[Collected data entries]
_____

import Mathlib
import Summits.Ventures.PercRepro2.PMK5Deg5LitsK60A
import Summits.Ventures.PercRepro2.PMK5Deg5LitsK60B

/-!
# The table literals of `K₆`, six sliced edges, and their kernel certification, part 0 (the family `Lk6` over the six restriction bits, from parts 0A / 0B) of 0–8
(blind cell PercRepro2, mine-2 g29; the degree-5 rung, `PMK5Deg5Kernel6.lean`)

`Lk6 i a b c d e f` is the `512`-bit vector of the `i`-th of the nineteen tables of `K₆` restricted to the edges
`9 ↦ a`, `10 ↦ b`, `11 ↦ c`, `12 ↦ d`, `13 ↦ e`, `14 ↦ f` (bit `idx2 ω` = the table at `ext6 ω a b c d e f`), generated by
mining/mine-2/code/g29/lits6.c.  **`litOK_k6 : LitOK Lk6`** (part 8) certifies all `1216` literals against the tables in
the kernel (`lit_k6_ffffff`, …, `lit_k6_tttttt`: one `decide +kernel` per restriction, the bit tree `bits9` evaluated on the
`512` nine-edge configurations of each; part 0 = the literals (statement-only), parts 1–8 = eight certifications each).
The `4096` slice certificates `CertS Lk6 j₁ … j₆` are `PMK5Deg5CertsK6*.lean`.
-/

namespace Summit.Ventures.PercRepro2

namespace Deg5

namespace Six

/-- The table literals of `K₆` as a family over the six restriction bits. -/
def Lk6 : Fin 19 → Bool → Bool → Bool → Bool → Bool → Bool → ℕ := fun i a b c d e f =>
  match a, b, c, d, e, f with
  | false, false, false, false, false, false => Lk6_ffffff i
  | true, false, false, false, false, false => Lk6_tfffff i
  | false, true, false, false, false, false => Lk6_ftffff i
  | true, true, false, false, false, false => Lk6_ttffff i
  | false, false, true, false, false, false => Lk6_fftfff i
  | true, false, true, false, false, false => Lk6_tftfff i
  | false, true, true, false, false, false => Lk6_fttfff i
  | true, true, true, false, false, false => Lk6_tttfff i
  | false, false, false, true, false, false => Lk6_ffftff i
  | true, false, false, true, false, false => Lk6_tfftff i
  | false, true, false, true, false, false => Lk6_ftftff i
  | true, true, false, true, false, false => Lk6_ttftff i
  | false, false, true, true, false, false => Lk6_ffttff i
  | true, false, true, true, false, false => Lk6_tfttff i
  | false, true, true, true, false, false => Lk6_ftttff i
  | true, true, true, true, false, false => Lk6_ttttff i
  | false, false, false, false, true, false => Lk6_fffftf i
  | true, false, false, false, true, false => Lk6_tffftf i
  | false, true, false, false, true, false => Lk6_ftfftf i
  | true, true, false, false, true, false => Lk6_ttfftf i
  | false, false, true, false, true, false => Lk6_fftftf i
  | true, false, true, false, true, false => Lk6_tftftf i
  | false, true, true, false, true, false => Lk6_fttftf i
  | true, true, true, false, true, false => Lk6_tttftf i
  | false, false, false, true, true, false => Lk6_fffttf i
  | true, false, false, true, true, false => Lk6_tffttf i
  | false, true, false, true, true, false => Lk6_ftfttf i
  | true, true, false, true, true, false => Lk6_ttfttf i
  | false, false, true, true, true, false => Lk6_fftttf i
  | true, false, true, true, true, false => Lk6_tftttf i
  | false, true, true, true, true, false => Lk6_fttttf i
  | true, true, true, true, true, false => Lk6_tttttf i
  | false, false, false, false, false, true => Lk6_ffffft i
  | true, false, false, false, false, true => Lk6_tfffft i
  | false, true, false, false, false, true => Lk6_ftffft i
  | true, true, false, false, false, true => Lk6_ttffft i
  | false, false, true, false, false, true => Lk6_fftfft i
  | true, false, true, false, false, true => Lk6_tftfft i
  | false, true, true, false, false, true => Lk6_fttfft i
  | true, true, true, false, false, true => Lk6_tttfft i
  | false, false, false, true, false, true => Lk6_ffftft i
  | true, false, false, true, false, true => Lk6_tfftft i
  | false, true, false, true, false, true => Lk6_ftftft i
  | true, true, false, true, false, true => Lk6_ttftft i
  | false, false, true, true, false, true => Lk6_ffttft i
  | true, false, true, true, false, true => Lk6_tfttft i
  | false, true, true, true, false, true => Lk6_ftttft i
  | true, true, true, true, false, true => Lk6_ttttft i
  | false, false, false, false, true, true => Lk6_fffftt i
  | true, false, false, false, true, true => Lk6_tffftt i
  | false, true, false, false, true, true => Lk6_ftfftt i
  | true, true, false, false, true, true => Lk6_ttfftt i
  | false, false, true, false, true, true => Lk6_fftftt i
  | true, false, true, false, true, true => Lk6_tftftt i
  | false, true, true, false, true, true => Lk6_fttftt i
  | true, true, true, false, true, true => Lk6_tttftt i
  | false, false, false, true, true, true => Lk6_fffttt i
  | true, false, false, true, true, true => Lk6_tffttt i
  | false, true, false, true, true, true => Lk6_ftfttt i
  | true, true, false, true, true, true => Lk6_ttfttt i
  | false, false, true, true, true, true => Lk6_fftttt i
  | true, false, true, true, true, true => Lk6_tftttt i
  | false, true, true, true, true, true => Lk6_fttttt i
  | true, true, true, true, true, true => Lk6_tttttt i


end Six

end Deg5

end Summit.Ventures.PercRepro2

_____

**TRY IT:**
Starting at the line that contains "true => Lk6_ftfftt i", copy each line through the last one in the records, exactly, and output nothing else.

**OUTPUT OF THE EXERCISE:**
  | false, true, false, false, true, true => Lk6_ftfftt i
  | true, true, false, false, true, true => Lk6_ttfftt i
  | false, false, true, false, true, true => Lk6_fftftt i
  | true, false, true, false, true, true => Lk6_tftftt i
  | false, true, true, false, true, true => Lk6_fttftt i
  | true, true, true, false, true, true => Lk6_tttftt i
  | false, false, false, true, true, true => Lk6_fffttt i
  | true, false, false, true, true, true => Lk6_tffttt i
  | false, true, false, true, true, true => Lk6_ftfttt i
  | true, true, false, true, true, true => Lk6_ttfttt i
  | false, false, true, true, true, true => Lk6_fftttt i
  | true, false, true, true, true, true => Lk6_tftttt i
  | false, true, true, true, true, true => Lk6_fttttt i
  | true, true, true, true, true, true => Lk6_tttttt i


end Six

end Deg5

end Summit.Ventures.PercRepro2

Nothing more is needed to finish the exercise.